Glad you were able to get it working! Thankyou for sharing your process. I haven't tested this pull request with Tensorflow v1 so it definitely raises a good question as to how backwards compatible this update is.

danfeltham commented 3 years ago

@Aretle first of all, please accept my apologies for not noticing this (badly needed) PR. I have been swamped with notifications from my day job and this never caught my attention. Let me check this over the coming week in view of getting it merged. Thank you for your hard work

No stress at all! I just thought I'd leave a pull request so people could see it and use it if they needed to. Echoing what blue2609 said, you've done an awesome job on this package so I'm glad to possibly be able to contribute. Let me know if you have any questions or want me to walk you through the changes.
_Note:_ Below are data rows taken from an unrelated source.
import Summits.QuantumFields.BalabanUV.Beta.FP.PeriodisedLamGaugeLeg
import Summits.QuantumFields.BalabanUV.Beta.FP.PeriodisedWardOrderTwoWilson
import Summits.QuantumFields.BalabanUV.Beta.FP.TorusCompositeFP

/-!
# `BalabanUV.Beta.FP.PeriodisedWardOrderOneTower` — road «FP» for binder row D1, ROUTE T under RULING R-D1-g52-1 (β1) ∕ the OWNER d1-p3's W-FP-32-3
# (SPEC-45 §A last row: «the graded WARD rows `a1 a2` of #21-Sym ∀ direction at the SYM bricks … your (α′) per-word lineage is the rooted precedent»):
# **THE PER-WORD CLOSED FORMS OF THE TOWER DOOR's WARD ROWS `a1` (Wilson + Λ members) AND `a2` (Wilson member), AT EVERY DEPTH** — the twins of
# `PeriodisedFormGaugeLeg.torus_a1_wilson`, `PeriodisedLamGaugeLegDoor.torus_a1_lam`, `PeriodisedWardOrderTwoWilson.torus_a2_wilson` (level 0, generators
# `fromCols D₂ D₁`) for the COMPOSITE tower's generator matrix `towerGen Lc M′ rs n` (leaf-06 `TorusCompositeObjects` §6: the gauge modes of EVERY level as fields
# of the finest torus `towerTorus Lc M′ n`, columns `NParam`) and the generator jets `W₁ W₂` of #21 ∕ #21-Sym's `hW₁ hW₂` (leaf-06 `TorusCompositeFP.evalN`),
# from ONE generic letter

WHY.  #21-Sym `NestedStepLawTorusCompositeOneShotTopSym` (and #41c-Sym ∕ #41d-Sym ∕ #42a-Sym above it) DISPLAY, for every direction `h`, the graded Ward rows
`a1 : H₁ W₀ + H₀ W₁ = 𝔔₀ᵀ Y₁`, `a2 : H₂ W₀ + 2•(H₁ W₁) + H₀ W₂ = −2•(𝔔₁ᵀ Y₁) + 𝔔₀ᵀ Y₂` with `W₀ = towerGen Lc M′ rs (n+1)`, `W₁ W₂` by `evalN`, `H₀` the
finest form block, `H₁ H₂` the form's graded jets along `h`.  At level 0 this lineage computes the Wilson and Λ members against the generators in closed form
and `PeriodisedWardOrderOneCompanion` closes `a1` under the direction's KKT rows.  THIS FILE lifts the per-word closed forms to the tower ONCE: every column of
`towerGen` is the finest-lattice GRADIENT of an `M·ℤ^{d+1}`-periodic potential — the point evaluation `ψ_e := evalN Lc M rs n (fun z => z) · e` of the nested mode
`e` (fine modes `tdelta`, block-constant modes `tdelta M (quo (bigRatio Lc k) ·) t`) —, so ANY right-slot pure-gauge law stated for an arbitrary periodic potential
(this lineage's `…_mul_grad_periodic` letters) holds against `towerGen` with the potential `ψ_e` (the recursion of leaf-06 ∕ the OWNER's
`NestedStepLawTorusCompositeOneShot.sum_perZ_bhKStepAt_ff_mul_towerGen` for `a0`, made generic):
* §0 `evalN_apply_eq` (`rfl` recursion); §1 **`sum_perZ_mul_towerGen_of_grad_law`** — GENERIC: a kernel `K`, a left leg `(x, α)`, a closed form `F φ` valid for
  every `towerTorus Lc M n`-periodic `φ` ⟹ `Σ_{(y,β)} perZ T K x y (inl α) (inl β) · towerGen Lc M rs n (y,β) e = F ψ_e`;
* §2 `sum_perZ_dper_wilsonA_mul_towerGen` + **`torus_a1_wilson_tower`**: `((−2c) • Σ_b h_b • (perF T (dper T (wilsonA d b)))|ff) * W₀ + H₀ * W₁ = −(c∕2) • of (v e ↦
  (H₀ *ᵥ h) v · (ψ_e(v.1) + ψ_e(v.1 + e_{v.2})))` at #21's `hW₀ hW₁` VERBATIM and `H₀ = (perF T (bhKStepAt d ρ L 0))|ff` — LEVEL 0, rooted spelling, any root ∕
  window (the (0.4)-symmetrised `bhKStepSh d Lc (Dsh Lc) 0` has the same ff block: #21-Sym §0 ∕ `NestedStepLawTorusTransportedRowsGradedSym.perF_bhKStepSh_Dsh_ff_eq_perF_bhKStepAt`);
* §3 `sum_perZ_dper_SLam_mul_towerGen` + **`torus_a1_lam_tower`**: the Λ-family of the FIRST step above the finest torus (`T = L·M₁`, box root `toSite r`,
  coefficients `c` GENERIC, summable along the `M₁`-copies, weight `w`; `L = Lc`, `r = ctrOff`; at level 0 the record's `c` is `lamCoeffOf KInv Lc`):
  `(Σ_b h_b • (w • Λ_b|ff)) * W₀ = w • of (v e ↦ Σ_b h_b · Σ_μ Σ'_y c^per_b(μ,y) · ((ψ_e(v.1) + ψ_e(v.1+e_{v.2}) − ψ_e(L•y+ρ) − ψ_e(L•y+ρ+L•e_μ)) · q¹_{(μ,y)}(v) ∕ 2))`;
* §4 `sum_perZ_dper_wilsonT2per_mul_towerGen` + **`torus_a2_wilson_tower`** (`hW₂`, an2's bi-family `hW`, `2 ≤ N`): `H₂ʷ * W₀ + 2 • (H₁ʷ * W₁) + H₀ * W₂ =
  c² • of (v e ↦ h v · (H₀ *ᵥ h) v · ψ_e(v.1 + e_{v.2}))` by `PeriodisedWardOrderTwoWilson.a2_row_algebra` BY NAME.
So the tower's Ward rows have, member by member, the SAME closed forms as at level 0 with the column potentials replaced by `ψ_e`; what closes them
(`= 𝔔₀ᵀ Y₁`, `= −2•(𝔔₁ᵀ Y₁) + 𝔔₀ᵀ Y₂`) is the KKT row of the nested column `h = hv v` and the companion ∕ multiplier readings storey by storey — the road
OWNER's ∕ the row OWNER's words on the depth-`n` tables (SPEC-45 §E J-RISK-3).  [folklore] finite sums BY NAME over OUR typed objects; no `def`, no `def … : Prop`,
nothing cited, 0 sorry; 0 estimates.  Discharges NO row of the door by itself.

HONEST DEPENDENCY (page 1, mandatory): continuum YM on T⁴ ⇐ BetaPertH ∧ nine spine estimates (0/9 proved); BetaPertH ⇐ (D1) ∧ (D4) ∧ CAP+tail;
G-an2-4 gates asym, D1 and NE2/3/4.  HONEST FRAMING (cell contract, verbatim): «discharging `BetaPertH` makes Bałaban's UV stability UNCONDITIONAL —
a real constructive-QFT result; it is NOT the continuum limit and NOT the Clay problem.»  ABSOLUTE RULE (cell charter, verbatim): «No internally-minted
statement may enter as a cited fact. Every hypothesis is either kernel-proved in this package or a verbatim quotation of a PUBLISHED theorem with page
reference. The manuscript(s) under audit are NOT citable for their own disputed steps — they are the thing under adjudication; programme-internal
(2001/route/tribunal) claims are never citable.»  Nothing of Bałaban's ∕ the dictionary's asserted; 0∕4 row-D1 binders (hW, hR, D1Tel, D1Rep); ROOT M‴ p325680
untouched; NOT (C1), NOT (T-ID), NOT SDF, NOT D1, NEVER «G-an2-4 closed», NOT BetaPertH, NOT continuum, NOT Clay.  «not in print; our bookkeeping».
Unit `b2b-balaban-beta-d1-formalise-leaf-05` (gen 43), 2026-08-24; no existing file touched.
-/

noncomputable section
/-- **AN-31P `PrimitivityPropagatesAtTwo` (THEOREM-CANDIDATE; elementary given Kriz–Li L4.6 = the Mazur–Rubin local lemma, and
`BSD₂(E/K)`-implied independently; `L`-free AND Heegner-point-free).**  On the slice, at a door `K` with `#Sel₂(E/K) = 2` (`σ = 1`) and
`E(ℚ₂)[2] = 0` (`a = 0`): if the generator of `E(K) ⊗ ℤ₂` is `2`-adically primitive (`Λ = 1`, stated as `TwoAdicallyPrimitiveAt` for
every `K`-point), then for every silent prime `ℓ` (`ℓ ∤ 2N`, split in `K`, `a_ℓ` odd) and every globally minimal model `W'` of `W^{(ℓ*)}`,
the generator of `E'(K) ⊗ ℤ₂` is `2`-adically primitive too.
PROOF SKETCH (why theorem-candidate): for `a = 0` one has `E(ℚ₂) ⊗ ℤ₂ ≅ ℤ₂` (`E⁰ ⊗ ℤ₂` torsion-free with `E₁ = 2(E⁰ ⊗ ℤ₂)` in the additive
case, `E₁ = E ⊗ ℤ₂` in the good supersingular case; multiplicative reduction forces `a ≥ 1`), `c₂n₂·(generator)` sits at formal-group
level exactly `1`, and `log_Ê(Ê(2ℤ₂)) = 2ℤ₂`; hence `Λ = 1 ⟺ R ∉ 2E(ℚ₂) ⟺ loc₂ κ(R) ≠ 0`, the LOCAL BIT AT `2` OF THE SELMER LINE
`Sel₂(E/K) = 𝔽₂·κ(R)`.  Kriz–Li L4.6 (places `v ∣ ℓ`: `H¹(K_v, E[2]) = 0` by silence; `v ∣ qN`, `v ∣ 2` with `ℓ* ≢ 1 (8)`: unramified twist,
`c_q` odd + Lang; no real places) gives `Sel₂(E'/K) = Sel₂(E/K)` as the SAME line in `H¹(K, E[2]) = H¹(K, E'[2])`, so `κ'(R') = κ(R)` and
`loc₂` agrees: `Λ' = 1 ⟺ Λ = 1` (and `a' = a = 0` since the `2`-division cubic only rescales).  ENGINE S measured `Λ = 1` on `465/591`
`a = 0` slice curves (good supersingular `211/310`, additive `254/281`), so the statement has content; ENGINE T (P31.8) checks it pair by pair.
WHY ALSO BSD-IMPLIED (the reason it was found): `ord₂(normLog of the Heegner point) = m + Λ`, so AN-31(W) (`σ = 1 ⟹ m = 0`) makes
`(★)(W) ⟺ Λ = 1`, and AN-31M transports `(★)`.  ROLE: with AN-31M it makes the bottom bit of the Heegner index RIGOROUSLY orbit-constant on
`{σ = 1, a = 0, Λ = 1}` (Kriz–Li's reach, one verified member per orbit), and it shows that the complementary locus `{σ = 1, a = 0, Λ ≥ 2}`
(`126/591` curves; `92` clean census rows) is closed under silent twisting and invisible to `(★)` on every member — the exact frontier of
`stub_doorLowerC` at the bottom layer inside `a = 0`.  Why it might fail: only through the level analysis at additive places of type where
`E⁰(ℚ₂) ⊗ ℤ₂` is not pro-cyclic (excluded by `a = 0`) — ENGINE S's 4 rows with `β_direct = 1, Λ ≥ 2` (all Kodaira IV*, `c₂ = 3`) are Sage
`2`-adic halving artefacts (`Λ` is exact arithmetic) — CONFIRMED by ENGINE B (kit j308331, PARI `polrootspadic` halving test): `β = 0` on all 4,
`a = 0 ⟹ (β = 1 ⟺ Λ = 1)` on `591/591` slice curves, and the `β`-bit is silent-orbit-constant on `1747/1747` pairs of ENGINE T (every `a`).  TYPER NOTE (REF1 §107 r9, the ONLY statement deviation from Sketch_v22 in this file, RECOMMENDED by REF1 before filing): the binder
`(∃ R, R ∉ E(K)_tors) →` after the Selmer binder closes the rank-`0` / infinite-`Ш` corner in which the hypothesis `TwoAdicallyPrimitiveAt` is
vacuous (torsion points have no exact exponent, REF1 e-lemma) while the conclusion is not; the sketch's row (without the binder) implies this
one (REF1 e7) and was «theorem-candidate at doors with `rank E(K) = 1`, BSD-implied in the infinite-Ш corner»; with the binder the row is an
L-free, Heegner-free THEOREM-CANDIDATE outright (KL Lemma 4.6's Selmer-line identity + the `a = 0` pro-cyclicity of `E(ℚ₂) ⊗ ℤ₂`).
REF1 §107: SURVIVES; mutation check: `a = 0` is load-bearing for content only (`a ≥ 1 ⟹ Λ ≥ 2` on 1 121/1 121 curves, 1 119/1 119 twists);
BC7 recount P31.8 567/567 + 47/47 extra-room doors, β-bit orbit-constant 1 745/1 745 (ENGINE T's «0 errors» excludes 491 `ψ = −1` pairs skipped
by design, r8).  [cite: KrizLi2019, Lemma 4.6, Thm. 3.3] [cite: MazurRubin2010, Lemma 2.10 (ii), (v) and Cor. 3.4 (ii)] -/
def PrimitivityPropagatesAtTwo : Prop :=
  ∀ (W : WeierstrassCurve ℚ) [W.IsElliptic] [W.IsGloballyMinimal] [NeZero (W.conductorNorm ℤ)],
    ¬ W.HasCM → (∀ n : ℕ, W.HasSurjectiveModNGaloisRep ((2 ^ n : ℕ) : ℤ)) → Odd W.torsionOrder → Odd W.tamagawaProduct →
    W.analyticRank = 1 →
    ∀ (K : Type) [Field K] [NumberField K], IsImaginaryQuadratic K →
      DoorAdmissible W (NumberField.discr K) →
      Nat.card ((W.baseChange K).selmerGroup 2) = 2 →
      (∃ R : (W.baseChange K).toAffine.Point, R ∉ AddCommGroup.torsion (W.baseChange K).toAffine.Point) →
      (haveI : Fact (Nat.Prime 2) := ⟨Nat.prime_two⟩
        ∀ T : (W.baseChange ℚ_[2]).toAffine.Point, (2 : ℕ) • T = 0 → T = 0) →
      ∀ (j : K →ₐ[ℚ] ℚ_[2]),
        (∀ P : (W.baseChange K).toAffine.Point, TwoAdicallyPrimitiveAt W K j P) →
        ∀ (ℓ : ℕ), ℓ.Prime → ¬ (ℓ ∣ 2 * W.conductorNorm ℤ) →
          ((Ideal.span {(ℓ : ℤ)}).primesOver (NumberField.RingOfIntegers K)).ncard = 2 →
          Odd (W.frobeniusTrace ℓ) →
          ∀ (W' : WeierstrassCurve ℚ) [W'.IsElliptic] [W'.IsGloballyMinimal] (C' : WeierstrassCurve.VariableChange ℚ),
            C' • W.quadraticTwist (signedPrime ℓ : ℚ) = W' →
            ∀ P' : (W'.baseChange K).toAffine.Point, TwoAdicallyPrimitiveAt W' K j P'

/-- **AN-31M∘P (PROVED shape lemma): on an orbit where both Heegner points have exponent `0` iff `(★)` holds, `(★)`-rigidity transports
the bottom bit.**  Pure logic; records how AN-31M is used. -/
theorem bottomBit_transport {S S' : Prop} {m m' : ℕ} (hrig : S ↔ S') (hW : S ↔ m = 0) (hW' : S' ↔ m' = 0) :
    (m = 0 ↔ m' = 0) := by
  constructor
  · intro h; exact hW'.mp (hrig.mp (hW.mpr h))
  · intro h; exact hW.mp (hrig.mpr (hW'.mpr h))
I'm not sure about the backwards compatibility of this update, I think it will bring the lower limit version of Tensorflow up to a version I haven't checked.

jasonrig commented 3 years ago

My personal feeling is that we can increment the major version number and not try to maintain backward compatibility. TF 1.x is old and ensuring backwards compatibility, especially when there are no new features (that is, the API is the same), seems like time not well spent.

@Aretle since you retrained the model, it may cause slight changes to the output, and that maybe a bigger concern for others than TF backwards compatibility, since the output from the earlier version may not be 100% reproducible. This is not a problem in and of itself, but just another reason to include this as a major version increment alongside a release note to this effect.

(Other things on my wishlist: CI/CD for testing combinations of python and TF versions, a QC dataset to verify that any retrained model isn't getting noticeably worse 😇 ... not going to happen in this PR, but I'll note it as an issue for anyone who may want to take it up)

paulgdowling commented 7 months ago

@jasonrig As others have stated. what you have built is really cool. I have noticed when I run it, I am getting loads of warning messages about Tensorflow deprecating a number of the tensorflow functions and providing alternative Keras functions. Any chance these could be resolved? It is totally beyond my skill level as this technology is all new to me.